### Problem details
Across all lines of the entries, tally those with the word "shared" in them. The reply is the tally, by itself.

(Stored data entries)
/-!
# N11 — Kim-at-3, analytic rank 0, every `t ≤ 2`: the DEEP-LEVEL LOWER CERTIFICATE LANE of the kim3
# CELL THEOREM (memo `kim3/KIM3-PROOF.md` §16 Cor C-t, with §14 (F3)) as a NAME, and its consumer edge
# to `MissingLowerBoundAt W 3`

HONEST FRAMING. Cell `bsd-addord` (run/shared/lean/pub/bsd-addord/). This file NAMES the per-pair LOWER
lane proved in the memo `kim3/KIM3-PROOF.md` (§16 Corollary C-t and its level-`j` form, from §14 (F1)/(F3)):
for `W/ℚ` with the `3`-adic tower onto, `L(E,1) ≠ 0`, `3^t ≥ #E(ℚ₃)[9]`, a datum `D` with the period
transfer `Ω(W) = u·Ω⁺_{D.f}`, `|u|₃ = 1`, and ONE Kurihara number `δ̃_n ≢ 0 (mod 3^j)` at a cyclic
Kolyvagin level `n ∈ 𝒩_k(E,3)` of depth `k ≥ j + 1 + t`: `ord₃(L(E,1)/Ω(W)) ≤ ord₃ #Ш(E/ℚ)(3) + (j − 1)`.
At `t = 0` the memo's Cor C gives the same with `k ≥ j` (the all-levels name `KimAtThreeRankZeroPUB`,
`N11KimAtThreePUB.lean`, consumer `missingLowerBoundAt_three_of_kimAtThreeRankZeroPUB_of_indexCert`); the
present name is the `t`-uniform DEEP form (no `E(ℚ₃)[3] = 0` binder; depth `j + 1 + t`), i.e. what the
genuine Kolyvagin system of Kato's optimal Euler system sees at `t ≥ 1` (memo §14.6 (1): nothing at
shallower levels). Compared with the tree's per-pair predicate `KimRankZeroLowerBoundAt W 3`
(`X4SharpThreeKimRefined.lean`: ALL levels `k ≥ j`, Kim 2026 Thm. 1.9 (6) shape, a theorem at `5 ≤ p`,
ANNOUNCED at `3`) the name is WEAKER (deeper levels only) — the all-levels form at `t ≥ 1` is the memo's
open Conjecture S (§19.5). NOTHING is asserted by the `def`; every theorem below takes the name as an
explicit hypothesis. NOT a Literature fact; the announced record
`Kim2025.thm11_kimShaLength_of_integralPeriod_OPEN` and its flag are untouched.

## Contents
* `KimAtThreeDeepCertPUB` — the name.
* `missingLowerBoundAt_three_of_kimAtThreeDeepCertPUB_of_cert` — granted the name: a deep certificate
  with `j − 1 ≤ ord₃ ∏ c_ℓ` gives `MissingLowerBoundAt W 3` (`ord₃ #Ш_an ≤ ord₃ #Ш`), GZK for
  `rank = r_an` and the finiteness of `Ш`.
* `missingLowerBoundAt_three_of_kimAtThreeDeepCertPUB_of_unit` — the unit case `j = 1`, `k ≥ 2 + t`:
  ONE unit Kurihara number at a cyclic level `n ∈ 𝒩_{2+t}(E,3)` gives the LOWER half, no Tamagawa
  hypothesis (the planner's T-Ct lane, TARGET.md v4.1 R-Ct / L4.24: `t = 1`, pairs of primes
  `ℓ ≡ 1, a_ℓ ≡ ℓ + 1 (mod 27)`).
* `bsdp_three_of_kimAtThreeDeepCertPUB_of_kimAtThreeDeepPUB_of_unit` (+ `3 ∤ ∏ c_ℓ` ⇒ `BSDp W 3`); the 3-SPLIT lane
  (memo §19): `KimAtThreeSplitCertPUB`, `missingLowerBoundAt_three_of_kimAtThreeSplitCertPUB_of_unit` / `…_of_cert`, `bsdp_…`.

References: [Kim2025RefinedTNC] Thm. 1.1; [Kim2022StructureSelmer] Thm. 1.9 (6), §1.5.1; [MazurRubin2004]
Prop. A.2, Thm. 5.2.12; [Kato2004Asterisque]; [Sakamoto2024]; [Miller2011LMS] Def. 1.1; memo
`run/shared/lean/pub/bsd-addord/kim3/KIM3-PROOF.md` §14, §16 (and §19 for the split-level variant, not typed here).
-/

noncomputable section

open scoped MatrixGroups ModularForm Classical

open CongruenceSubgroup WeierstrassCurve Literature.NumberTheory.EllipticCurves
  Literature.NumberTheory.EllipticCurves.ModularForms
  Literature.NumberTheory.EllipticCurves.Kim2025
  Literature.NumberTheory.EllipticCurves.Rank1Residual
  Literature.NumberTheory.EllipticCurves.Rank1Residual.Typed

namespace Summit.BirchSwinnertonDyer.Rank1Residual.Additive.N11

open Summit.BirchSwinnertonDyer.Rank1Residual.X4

### Answer section
2